-- Activity --
The entries that follow should be written out exactly.

-- Task data --
/-!
# YM-DAG node N19 (= NE7 proper) — COMPOSITIONS `h(Σ_i φ_i(x_i))` WITH LIPSCHITZ INNER FUNCTIONS cost at most `≍ d∕√(log r⁻¹)` under uniform
# mixed moments (one Jackson polynomial per string with its coefficient mass, then module 110): a class strictly below the general `d²∕(d + L)`

Cell `pub-ymgap`, HUMAN RULING D-0062 (Track A) ∕ D-0149 (work-bound push), R141 (C) wider-strategy seat `pub-ymgap-dag-n19-e` (strategy
s3 = ALTERNATIVE CURRENCY), generation g27, module 6 (lineage module 111).  Route `Summits/QuantumFields/YangMills/Theses/BalabanUVNodes.lean`,
cluster item K3⁸ «SpineGivenEndpointR13SepCoPHV» (stmt-QuantumFields-27366); filed `--supports` that item `--as helper` (it proves no registered
stub).  COUNT-NEUTRAL: [folklore] approximation theory over Mathlib and the lineage BY NAME — module 110 `…N19JointLawPriceCompositions`
(`law_price_link_le_of_uniformMixedMoments`), modules 60∕61 `…N19DiscreteJacksonTensor` ∕ `…N19DiscreteJacksonPricing` (the node weights
`jacksonWeight_nonneg` ∕ `sum_jacksonWeight_eq_one` ∕ `sum_jacksonWeight_mul_abs_cos_sub_le` and node polynomials `eval_jacksonPoly_cos` ∕
`natDegree_jacksonPoly_le` ∕ `sum_sum_abs_coeff_jacksonPoly_le`), module 65 (`abs_integral_le_of_cube`),
p568465 (`integrable_of_continuous_of_cube`); no scheme object, no Theses import; NOT a discharge claim.

THE CLASS.  `F(x) = h(S(x))`, `S(x) = Σ_i φ_i(x_i)` with `φ_i` continuous, `K_φ`-Lipschitz and `G_φ`-bounded on `[−1,1]`, `h` continuous,
`K`-Lipschitz and `G`-bounded on `[−d(G_φ + πK_φ), d(G_φ + πK_φ)]` (`d = |ι|`) — «generalised additive models with a Lipschitz link», e.g.
`h(Σ_i |x_i|)`, the ℓ¹-norm profiles.  Ridge functionals (module 108) and links of polynomial statistics (module 110) are LINEAR in `d` at rate
`1∕L`; the general class is `Θ(d²∕(d + L))` (module 107).  Where do Lipschitz-inner compositions sit?
§1 ★ `exists_jacksonPoly_near`: ONE-DIMENSIONAL JACKSON WITH COEFFICIENT MASS — for `φ` `K_φ`-Lipschitz and `G_φ`-bounded on `[−1,1]` and every
   `m ≥ 1` a polynomial `p` of degree `≤ 2m` with `|φ − p| ≤ πK_φ∕m` on `[−1,1]`, coefficient mass `Λ_{2m}(p) ≤ G_φ·m·9^m` and `|p| ≤ G_φ + πK_φ∕m`
   on `[−1,1]` (modules 60∕61's node weights and node polynomials, one dimension).
§2 ★★ `law_price_lipschitzComposition_le`: for all `m₁, m₂ ≥ 1`,
   `|∫F dP − ∫F dQ| ≤ 2K d πK_φ∕m₁ + 2K d B₁ π∕m₂ + G·m₂9^{m₂}·(Λ₁∕B₁)^{2m₂}·r`, `B₁ = G_φ + πK_φ∕m₁`, `Λ₁ = max(B₁, G_φ m₁ 9^{m₁})` — replace each
   `φ_i` by its Jackson polynomial (§1; cost `K·d·πK_φ∕m₁` per law) and apply module 110 to the polynomial statistic.
§3 ★ `law_price_lipschitzComposition_le_of_small`: at `m₁ = m₂ = m` and `r ≤ (m^{2m+2}·9^{2m²+m})⁻¹`, i.e. `log r⁻¹ ≍ 2m² log 9`:
   `≤ (2πK d (K_φ + G_φ + πK_φ) + G)∕m` — **`O(d∕√(log r⁻¹))`**, LINEAR in `d`: for `log r⁻¹ ≲ d²` strictly below the general class's worst case
   `≍ d²∕(d + log r⁻¹)`.  Whether `d∕√L` is attained by some composition, or compositions are in fact `Θ(d∕L)` like ridge functionals, is OPEN (the
   diagonal and product witnesses of modules 66∕108 give only `d∕L`).
READING for N19 (honest): observables of the form «Lipschitz profile of a sum of one-string Lipschitz observables» of `d` strings converge at
`≲ d∕√(log R_K⁻¹)` under the uniform target — between the additive `d∕log R_K⁻¹` and the general `d²∕log R_K⁻¹`.

HONEST FRAMING (binding).  Elementary and [folklore]; ONE-SIDED (upper bound only); TOY laws; NO consumer in the DAG today; nothing of Bałaban's
instantiated; NE7 NOT PRINTED, NOT proved; N19 NOT discharged; count-neutral.  One finite `T⁴` programme at fixed `ε`; nothing continuum ∕ `ℝ⁴` ∕ OS ∕
mass-gap ∕ Clay.  0 `def` ∕ 0 `sorry`.
-/

noncomputable section

open Real Finset MeasureTheory Polynomial

namespace Summit.QuantumFields.YangMills.Theorems.BalabanUVNodesN19JointLawPriceCompositionsLipschitz

open Summit.QuantumFields.YangMills.Theorems.BalabanUVNodesN19JointLawPriceCompositions (law_price_link_le_of_uniformMixedMoments)
open Summit.QuantumFields.YangMills.Theorems.BalabanUVNodesN19DiscreteJacksonTensor
  (jacksonWeight_nonneg sum_jacksonWeight_eq_one sum_jacksonWeight_mul_abs_cos_sub_le)
open Summit.QuantumFields.YangMills.Theorems.BalabanUVNodesN19DiscreteJacksonPricing
  (eval_jacksonPoly_cos natDegree_jacksonPoly_le sum_sum_abs_coeff_jacksonPoly_le sum_abs_coeff_finsetSum_le)
open Summit.QuantumFields.YangMills.Theorems.BalabanUVNodesN19LawPriceJackson (sum_abs_coeff_C_mul)
open Summit.QuantumFields.YangMills.Theorems.BalabanUVNodesN19JointLawPriceDimension (abs_integral_le_of_cube)
open Summit.QuantumFields.YangMills.Theorems.BalabanUVNodesN19JointLawBernstein (integrable_of_continuous_of_cube)

variable {ι : Type*} [Fintype ι] [DecidableEq ι]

-- Reply to the task --
/-!
# YM-DAG node N19 (= NE7 proper) — COMPOSITIONS `h(Σ_i φ_i(x_i))` WITH LIPSCHITZ INNER FUNCTIONS cost at most `≍ d∕√(log r⁻¹)` under uniform
# mixed moments (one Jackson polynomial per string with its coefficient mass, then module 110): a class strictly below the general `d²∕(d + L)`

Cell `pub-ymgap`, HUMAN RULING D-0062 (Track A) ∕ D-0149 (work-bound push), R141 (C) wider-strategy seat `pub-ymgap-dag-n19-e` (strategy
s3 = ALTERNATIVE CURRENCY), generation g27, module 6 (lineage module 111).  Route `Summits/QuantumFields/YangMills/Theses/BalabanUVNodes.lean`,
cluster item K3⁸ «SpineGivenEndpointR13SepCoPHV» (stmt-QuantumFields-27366); filed `--supports` that item `--as helper` (it proves no registered
stub).  COUNT-NEUTRAL: [folklore] approximation theory over Mathlib and the lineage BY NAME — module 110 `…N19JointLawPriceCompositions`
(`law_price_link_le_of_uniformMixedMoments`), modules 60∕61 `…N19DiscreteJacksonTensor` ∕ `…N19DiscreteJacksonPricing` (the node weights
`jacksonWeight_nonneg` ∕ `sum_jacksonWeight_eq_one` ∕ `sum_jacksonWeight_mul_abs_cos_sub_le` and node polynomials `eval_jacksonPoly_cos` ∕
`natDegree_jacksonPoly_le` ∕ `sum_sum_abs_coeff_jacksonPoly_le`), module 65 (`abs_integral_le_of_cube`),
p568465 (`integrable_of_continuous_of_cube`); no scheme object, no Theses import; NOT a discharge claim.

THE CLASS.  `F(x) = h(S(x))`, `S(x) = Σ_i φ_i(x_i)` with `φ_i` continuous, `K_φ`-Lipschitz and `G_φ`-bounded on `[−1,1]`, `h` continuous,
`K`-Lipschitz and `G`-bounded on `[−d(G_φ + πK_φ), d(G_φ + πK_φ)]` (`d = |ι|`) — «generalised additive models with a Lipschitz link», e.g.
`h(Σ_i |x_i|)`, the ℓ¹-norm profiles.  Ridge functionals (module 108) and links of polynomial statistics (module 110) are LINEAR in `d` at rate
`1∕L`; the general class is `Θ(d²∕(d + L))` (module 107).  Where do Lipschitz-inner compositions sit?
§1 ★ `exists_jacksonPoly_near`: ONE-DIMENSIONAL JACKSON WITH COEFFICIENT MASS — for `φ` `K_φ`-Lipschitz and `G_φ`-bounded on `[−1,1]` and every
   `m ≥ 1` a polynomial `p` of degree `≤ 2m` with `|φ − p| ≤ πK_φ∕m` on `[−1,1]`, coefficient mass `Λ_{2m}(p) ≤ G_φ·m·9^m` and `|p| ≤ G_φ + πK_φ∕m`
   on `[−1,1]` (modules 60∕61's node weights and node polynomials, one dimension).
§2 ★★ `law_price_lipschitzComposition_le`: for all `m₁, m₂ ≥ 1`,
   `|∫F dP − ∫F dQ| ≤ 2K d πK_φ∕m₁ + 2K d B₁ π∕m₂ + G·m₂9^{m₂}·(Λ₁∕B₁)^{2m₂}·r`, `B₁ = G_φ + πK_φ∕m₁`, `Λ₁ = max(B₁, G_φ m₁ 9^{m₁})` — replace each
   `φ_i` by its Jackson polynomial (§1; cost `K·d·πK_φ∕m₁` per law) and apply module 110 to the polynomial statistic.
§3 ★ `law_price_lipschitzComposition_le_of_small`: at `m₁ = m₂ = m` and `r ≤ (m^{2m+2}·9^{2m²+m})⁻¹`, i.e. `log r⁻¹ ≍ 2m² log 9`:
   `≤ (2πK d (K_φ + G_φ + πK_φ) + G)∕m` — **`O(d∕√(log r⁻¹))`**, LINEAR in `d`: for `log r⁻¹ ≲ d²` strictly below the general class's worst case
   `≍ d²∕(d + log r⁻¹)`.  Whether `d∕√L` is attained by some composition, or compositions are in fact `Θ(d∕L)` like ridge functionals, is OPEN (the
   diagonal and product witnesses of modules 66∕108 give only `d∕L`).
READING for N19 (honest): observables of the form «Lipschitz profile of a sum of one-string Lipschitz observables» of `d` strings converge at
`≲ d∕√(log R_K⁻¹)` under the uniform target — between the additive `d∕log R_K⁻¹` and the general `d²∕log R_K⁻¹`.

HONEST FRAMING (binding).  Elementary and [folklore]; ONE-SIDED (upper bound only); TOY laws; NO consumer in the DAG today; nothing of Bałaban's
instantiated; NE7 NOT PRINTED, NOT proved; N19 NOT discharged; count-neutral.  One finite `T⁴` programme at fixed `ε`; nothing continuum ∕ `ℝ⁴` ∕ OS ∕
mass-gap ∕ Clay.  0 `def` ∕ 0 `sorry`.
-/

noncomputable section

open Real Finset MeasureTheory Polynomial

namespace Summit.QuantumFields.YangMills.Theorems.BalabanUVNodesN19JointLawPriceCompositionsLipschitz

open Summit.QuantumFields.YangMills.Theorems.BalabanUVNodesN19JointLawPriceCompositions (law_price_link_le_of_uniformMixedMoments)
open Summit.QuantumFields.YangMills.Theorems.BalabanUVNodesN19DiscreteJacksonTensor
  (jacksonWeight_nonneg sum_jacksonWeight_eq_one sum_jacksonWeight_mul_abs_cos_sub_le)
open Summit.QuantumFields.YangMills.Theorems.BalabanUVNodesN19DiscreteJacksonPricing
  (eval_jacksonPoly_cos natDegree_jacksonPoly_le sum_sum_abs_coeff_jacksonPoly_le sum_abs_coeff_finsetSum_le)
open Summit.QuantumFields.YangMills.Theorems.BalabanUVNodesN19LawPriceJackson (sum_abs_coeff_C_mul)
open Summit.QuantumFields.YangMills.Theorems.BalabanUVNodesN19JointLawPriceDimension (abs_integral_le_of_cube)
open Summit.QuantumFields.YangMills.Theorems.BalabanUVNodesN19JointLawBernstein (integrable_of_continuous_of_cube)

variable {ι : Type*} [Fintype ι] [DecidableEq ι]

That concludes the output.